### Problem to work on
Needed from the data below: all lines that contain the word "increasing".

___ Input data

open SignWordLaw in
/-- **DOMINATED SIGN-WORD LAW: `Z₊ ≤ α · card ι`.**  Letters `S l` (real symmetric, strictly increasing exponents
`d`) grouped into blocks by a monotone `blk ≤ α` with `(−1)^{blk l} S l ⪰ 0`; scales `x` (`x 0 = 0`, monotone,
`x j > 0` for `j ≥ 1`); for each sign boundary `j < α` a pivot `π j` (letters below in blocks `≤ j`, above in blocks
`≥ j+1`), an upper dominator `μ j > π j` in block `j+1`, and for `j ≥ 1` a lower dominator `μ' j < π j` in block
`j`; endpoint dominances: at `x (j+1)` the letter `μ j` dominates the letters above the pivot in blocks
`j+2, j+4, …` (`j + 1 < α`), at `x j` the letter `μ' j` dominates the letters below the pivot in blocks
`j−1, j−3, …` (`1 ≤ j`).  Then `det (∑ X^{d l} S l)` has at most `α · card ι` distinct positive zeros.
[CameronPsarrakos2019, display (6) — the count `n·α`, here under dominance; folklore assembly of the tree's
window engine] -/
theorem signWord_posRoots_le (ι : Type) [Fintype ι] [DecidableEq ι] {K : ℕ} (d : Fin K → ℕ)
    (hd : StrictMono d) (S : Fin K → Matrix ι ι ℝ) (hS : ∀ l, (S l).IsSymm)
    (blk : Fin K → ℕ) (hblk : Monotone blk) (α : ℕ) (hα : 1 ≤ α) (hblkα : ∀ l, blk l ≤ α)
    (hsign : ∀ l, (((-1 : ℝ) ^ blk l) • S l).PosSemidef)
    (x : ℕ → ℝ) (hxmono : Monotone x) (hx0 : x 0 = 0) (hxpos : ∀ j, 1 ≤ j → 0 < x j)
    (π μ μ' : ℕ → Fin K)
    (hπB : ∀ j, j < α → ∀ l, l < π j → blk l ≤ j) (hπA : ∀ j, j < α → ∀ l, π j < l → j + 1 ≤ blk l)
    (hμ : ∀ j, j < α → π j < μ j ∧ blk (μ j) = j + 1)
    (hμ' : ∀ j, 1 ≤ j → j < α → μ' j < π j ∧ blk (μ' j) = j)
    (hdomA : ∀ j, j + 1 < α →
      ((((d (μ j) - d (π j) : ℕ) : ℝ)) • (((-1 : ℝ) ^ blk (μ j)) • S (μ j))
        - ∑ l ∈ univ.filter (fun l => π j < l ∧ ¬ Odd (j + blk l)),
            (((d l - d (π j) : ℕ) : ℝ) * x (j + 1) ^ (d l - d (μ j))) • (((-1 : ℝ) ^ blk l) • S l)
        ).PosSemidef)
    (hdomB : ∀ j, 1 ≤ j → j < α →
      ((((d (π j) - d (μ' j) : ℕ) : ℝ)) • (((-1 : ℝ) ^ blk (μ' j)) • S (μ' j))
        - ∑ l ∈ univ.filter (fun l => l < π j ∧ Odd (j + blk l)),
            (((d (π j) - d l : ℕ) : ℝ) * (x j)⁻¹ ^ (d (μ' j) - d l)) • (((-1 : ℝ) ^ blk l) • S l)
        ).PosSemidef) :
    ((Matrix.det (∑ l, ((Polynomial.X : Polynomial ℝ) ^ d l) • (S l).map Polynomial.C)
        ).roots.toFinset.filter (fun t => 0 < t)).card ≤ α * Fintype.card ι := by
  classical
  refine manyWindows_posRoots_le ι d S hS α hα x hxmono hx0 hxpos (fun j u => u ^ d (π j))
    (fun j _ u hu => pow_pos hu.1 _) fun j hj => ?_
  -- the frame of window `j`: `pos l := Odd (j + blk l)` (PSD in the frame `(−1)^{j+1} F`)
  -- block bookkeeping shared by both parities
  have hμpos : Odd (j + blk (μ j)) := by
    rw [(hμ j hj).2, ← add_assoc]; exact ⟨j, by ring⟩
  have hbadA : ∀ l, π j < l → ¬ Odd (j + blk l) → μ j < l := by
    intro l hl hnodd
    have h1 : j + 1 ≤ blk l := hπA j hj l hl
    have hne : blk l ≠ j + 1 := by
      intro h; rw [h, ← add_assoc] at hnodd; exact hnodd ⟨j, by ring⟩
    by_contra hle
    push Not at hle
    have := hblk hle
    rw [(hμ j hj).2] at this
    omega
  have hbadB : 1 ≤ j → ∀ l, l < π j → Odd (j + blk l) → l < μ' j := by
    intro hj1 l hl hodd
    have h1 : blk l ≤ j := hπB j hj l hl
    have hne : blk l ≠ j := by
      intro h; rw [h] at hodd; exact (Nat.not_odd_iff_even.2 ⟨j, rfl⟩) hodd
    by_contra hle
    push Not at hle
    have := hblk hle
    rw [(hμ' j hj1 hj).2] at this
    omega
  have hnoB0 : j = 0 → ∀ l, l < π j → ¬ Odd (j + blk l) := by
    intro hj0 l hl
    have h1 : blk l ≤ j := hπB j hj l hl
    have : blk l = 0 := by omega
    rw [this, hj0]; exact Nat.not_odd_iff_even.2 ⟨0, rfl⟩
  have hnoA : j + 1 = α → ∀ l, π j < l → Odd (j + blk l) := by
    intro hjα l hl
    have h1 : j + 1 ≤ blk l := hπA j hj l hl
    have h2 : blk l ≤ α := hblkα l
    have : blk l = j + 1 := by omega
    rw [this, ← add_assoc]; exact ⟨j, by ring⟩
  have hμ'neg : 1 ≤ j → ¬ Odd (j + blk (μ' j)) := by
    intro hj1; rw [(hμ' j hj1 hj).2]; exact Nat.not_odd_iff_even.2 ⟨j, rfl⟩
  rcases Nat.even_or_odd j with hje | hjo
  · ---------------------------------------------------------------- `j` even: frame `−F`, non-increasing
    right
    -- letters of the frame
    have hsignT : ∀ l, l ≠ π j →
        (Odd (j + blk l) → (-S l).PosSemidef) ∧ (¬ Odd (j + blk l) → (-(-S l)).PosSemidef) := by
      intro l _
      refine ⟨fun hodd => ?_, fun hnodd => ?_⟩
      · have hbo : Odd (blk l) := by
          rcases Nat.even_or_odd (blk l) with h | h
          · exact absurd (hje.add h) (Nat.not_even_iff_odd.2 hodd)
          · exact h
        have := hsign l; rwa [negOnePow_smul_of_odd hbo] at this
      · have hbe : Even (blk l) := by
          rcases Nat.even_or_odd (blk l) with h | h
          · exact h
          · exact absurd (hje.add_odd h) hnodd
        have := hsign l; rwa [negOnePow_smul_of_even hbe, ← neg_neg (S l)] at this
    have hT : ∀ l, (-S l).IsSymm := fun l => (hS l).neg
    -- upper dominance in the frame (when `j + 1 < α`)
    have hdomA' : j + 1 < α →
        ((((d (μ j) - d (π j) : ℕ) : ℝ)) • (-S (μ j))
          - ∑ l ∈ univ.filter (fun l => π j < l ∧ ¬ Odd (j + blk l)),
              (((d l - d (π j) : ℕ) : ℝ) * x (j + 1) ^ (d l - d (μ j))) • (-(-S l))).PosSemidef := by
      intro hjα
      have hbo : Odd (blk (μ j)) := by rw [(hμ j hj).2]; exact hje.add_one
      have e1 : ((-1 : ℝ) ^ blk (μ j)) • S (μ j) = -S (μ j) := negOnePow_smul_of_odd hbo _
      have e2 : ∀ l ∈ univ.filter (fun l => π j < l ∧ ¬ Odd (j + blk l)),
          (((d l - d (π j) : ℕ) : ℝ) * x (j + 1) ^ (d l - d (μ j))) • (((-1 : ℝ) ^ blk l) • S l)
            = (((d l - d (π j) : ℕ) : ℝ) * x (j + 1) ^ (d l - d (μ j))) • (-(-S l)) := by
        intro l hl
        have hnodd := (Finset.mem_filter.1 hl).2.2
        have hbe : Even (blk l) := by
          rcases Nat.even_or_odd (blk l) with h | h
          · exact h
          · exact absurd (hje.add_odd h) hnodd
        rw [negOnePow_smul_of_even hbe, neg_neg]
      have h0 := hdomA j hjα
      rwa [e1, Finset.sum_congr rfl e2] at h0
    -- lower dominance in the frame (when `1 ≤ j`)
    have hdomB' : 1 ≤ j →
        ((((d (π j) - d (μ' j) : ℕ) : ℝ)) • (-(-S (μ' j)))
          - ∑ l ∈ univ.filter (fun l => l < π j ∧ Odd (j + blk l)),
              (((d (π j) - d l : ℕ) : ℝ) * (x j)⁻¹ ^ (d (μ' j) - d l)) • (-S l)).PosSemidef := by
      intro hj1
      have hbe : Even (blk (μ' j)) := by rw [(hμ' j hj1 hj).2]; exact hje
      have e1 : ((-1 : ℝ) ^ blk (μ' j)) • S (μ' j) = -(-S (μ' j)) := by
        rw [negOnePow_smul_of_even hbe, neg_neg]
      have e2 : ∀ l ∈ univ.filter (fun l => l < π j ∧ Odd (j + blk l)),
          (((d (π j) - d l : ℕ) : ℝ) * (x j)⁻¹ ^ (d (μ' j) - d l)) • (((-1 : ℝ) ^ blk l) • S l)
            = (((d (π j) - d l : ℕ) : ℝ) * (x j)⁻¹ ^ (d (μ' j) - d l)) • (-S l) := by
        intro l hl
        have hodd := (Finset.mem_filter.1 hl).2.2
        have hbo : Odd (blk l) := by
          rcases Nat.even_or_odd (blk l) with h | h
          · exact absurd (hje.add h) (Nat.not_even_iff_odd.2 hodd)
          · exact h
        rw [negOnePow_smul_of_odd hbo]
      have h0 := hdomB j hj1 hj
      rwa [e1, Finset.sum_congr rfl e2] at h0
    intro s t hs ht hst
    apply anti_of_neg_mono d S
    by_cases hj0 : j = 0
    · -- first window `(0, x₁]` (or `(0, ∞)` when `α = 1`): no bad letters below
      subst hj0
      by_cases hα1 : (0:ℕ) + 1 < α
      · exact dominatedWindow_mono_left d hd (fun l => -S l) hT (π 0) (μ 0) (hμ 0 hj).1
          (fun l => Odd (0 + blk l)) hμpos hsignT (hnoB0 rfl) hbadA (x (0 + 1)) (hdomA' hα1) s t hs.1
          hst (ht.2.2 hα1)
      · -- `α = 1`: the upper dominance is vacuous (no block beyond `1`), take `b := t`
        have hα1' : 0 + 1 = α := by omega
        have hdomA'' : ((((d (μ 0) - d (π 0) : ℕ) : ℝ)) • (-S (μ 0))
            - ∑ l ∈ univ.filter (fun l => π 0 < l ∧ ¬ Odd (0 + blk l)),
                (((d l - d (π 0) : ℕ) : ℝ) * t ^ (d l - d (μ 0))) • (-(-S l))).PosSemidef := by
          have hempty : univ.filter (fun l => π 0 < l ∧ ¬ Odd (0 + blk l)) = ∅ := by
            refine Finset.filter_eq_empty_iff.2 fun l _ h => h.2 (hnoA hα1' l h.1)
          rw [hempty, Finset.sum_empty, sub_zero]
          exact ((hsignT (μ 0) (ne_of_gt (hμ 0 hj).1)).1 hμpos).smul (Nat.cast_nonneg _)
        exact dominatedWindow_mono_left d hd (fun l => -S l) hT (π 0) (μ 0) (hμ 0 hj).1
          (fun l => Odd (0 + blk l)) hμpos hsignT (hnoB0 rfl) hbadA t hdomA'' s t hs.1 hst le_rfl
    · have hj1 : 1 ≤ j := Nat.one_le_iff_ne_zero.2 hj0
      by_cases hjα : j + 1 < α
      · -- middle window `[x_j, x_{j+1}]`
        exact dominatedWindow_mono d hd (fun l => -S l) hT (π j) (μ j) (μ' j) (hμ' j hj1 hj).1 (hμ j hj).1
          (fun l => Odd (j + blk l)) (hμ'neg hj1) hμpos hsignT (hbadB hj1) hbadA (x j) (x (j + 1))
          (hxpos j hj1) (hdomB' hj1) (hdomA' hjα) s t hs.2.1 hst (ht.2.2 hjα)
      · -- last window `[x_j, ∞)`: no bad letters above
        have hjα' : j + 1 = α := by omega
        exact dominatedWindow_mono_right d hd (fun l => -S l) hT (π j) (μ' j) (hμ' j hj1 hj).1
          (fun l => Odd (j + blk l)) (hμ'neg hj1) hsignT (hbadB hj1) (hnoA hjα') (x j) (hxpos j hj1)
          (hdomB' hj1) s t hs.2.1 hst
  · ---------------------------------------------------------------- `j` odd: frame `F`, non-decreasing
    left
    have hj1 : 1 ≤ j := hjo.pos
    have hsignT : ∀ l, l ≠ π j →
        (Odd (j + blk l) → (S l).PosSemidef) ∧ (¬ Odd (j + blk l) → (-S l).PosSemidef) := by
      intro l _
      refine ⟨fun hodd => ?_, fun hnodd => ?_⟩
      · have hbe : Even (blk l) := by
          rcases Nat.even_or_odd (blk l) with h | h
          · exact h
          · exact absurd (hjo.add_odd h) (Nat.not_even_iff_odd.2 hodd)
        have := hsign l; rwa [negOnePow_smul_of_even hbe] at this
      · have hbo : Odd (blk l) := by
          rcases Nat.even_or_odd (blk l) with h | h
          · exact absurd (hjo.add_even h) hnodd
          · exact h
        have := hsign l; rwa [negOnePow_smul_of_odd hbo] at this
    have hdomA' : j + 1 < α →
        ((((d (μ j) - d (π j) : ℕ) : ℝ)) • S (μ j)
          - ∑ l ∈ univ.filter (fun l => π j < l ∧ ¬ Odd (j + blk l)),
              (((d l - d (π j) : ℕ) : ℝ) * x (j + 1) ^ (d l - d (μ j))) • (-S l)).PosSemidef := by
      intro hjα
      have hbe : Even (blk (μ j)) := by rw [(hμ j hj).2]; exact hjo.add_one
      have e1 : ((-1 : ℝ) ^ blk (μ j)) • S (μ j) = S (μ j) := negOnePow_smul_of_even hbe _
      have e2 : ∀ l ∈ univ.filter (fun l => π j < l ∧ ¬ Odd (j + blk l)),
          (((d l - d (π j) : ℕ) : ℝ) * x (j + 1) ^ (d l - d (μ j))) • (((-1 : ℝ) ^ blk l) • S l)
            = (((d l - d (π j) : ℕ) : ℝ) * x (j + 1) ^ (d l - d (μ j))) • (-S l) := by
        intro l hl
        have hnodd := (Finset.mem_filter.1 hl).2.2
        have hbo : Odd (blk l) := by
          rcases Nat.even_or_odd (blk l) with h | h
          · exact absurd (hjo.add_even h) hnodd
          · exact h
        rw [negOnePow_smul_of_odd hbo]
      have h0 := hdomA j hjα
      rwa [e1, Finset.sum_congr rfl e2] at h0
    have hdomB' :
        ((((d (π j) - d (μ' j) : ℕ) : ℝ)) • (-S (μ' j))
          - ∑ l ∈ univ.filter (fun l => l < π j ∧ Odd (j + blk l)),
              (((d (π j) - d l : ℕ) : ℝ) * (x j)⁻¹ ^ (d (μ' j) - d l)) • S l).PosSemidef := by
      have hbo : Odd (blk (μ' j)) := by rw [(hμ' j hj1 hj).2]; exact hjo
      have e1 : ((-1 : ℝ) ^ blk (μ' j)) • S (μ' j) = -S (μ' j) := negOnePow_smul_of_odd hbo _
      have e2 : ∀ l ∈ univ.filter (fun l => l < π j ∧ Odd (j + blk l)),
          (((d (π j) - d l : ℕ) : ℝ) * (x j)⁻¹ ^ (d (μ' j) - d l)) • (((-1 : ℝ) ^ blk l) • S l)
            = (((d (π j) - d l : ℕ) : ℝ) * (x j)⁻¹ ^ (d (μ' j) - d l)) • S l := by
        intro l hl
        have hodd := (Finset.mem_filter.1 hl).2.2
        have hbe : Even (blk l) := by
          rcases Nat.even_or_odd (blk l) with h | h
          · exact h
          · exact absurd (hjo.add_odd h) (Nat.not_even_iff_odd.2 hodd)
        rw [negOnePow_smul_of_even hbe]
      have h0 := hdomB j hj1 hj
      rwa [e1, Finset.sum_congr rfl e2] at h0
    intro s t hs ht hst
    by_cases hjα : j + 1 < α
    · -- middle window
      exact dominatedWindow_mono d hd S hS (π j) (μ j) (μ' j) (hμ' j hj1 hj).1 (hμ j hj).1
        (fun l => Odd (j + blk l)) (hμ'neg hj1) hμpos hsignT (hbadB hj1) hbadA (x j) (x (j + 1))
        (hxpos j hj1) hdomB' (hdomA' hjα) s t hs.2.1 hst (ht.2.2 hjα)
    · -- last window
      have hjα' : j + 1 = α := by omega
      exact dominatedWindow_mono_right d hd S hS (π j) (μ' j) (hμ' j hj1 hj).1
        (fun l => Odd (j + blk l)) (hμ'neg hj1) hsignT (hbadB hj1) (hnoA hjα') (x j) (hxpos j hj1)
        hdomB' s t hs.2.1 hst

______

### Exercise solution
/-- **DOMINATED SIGN-WORD LAW: `Z₊ ≤ α · card ι`.**  Letters `S l` (real symmetric, strictly increasing exponents
  · ---------------------------------------------------------------- `j` even: frame `−F`, non-increasing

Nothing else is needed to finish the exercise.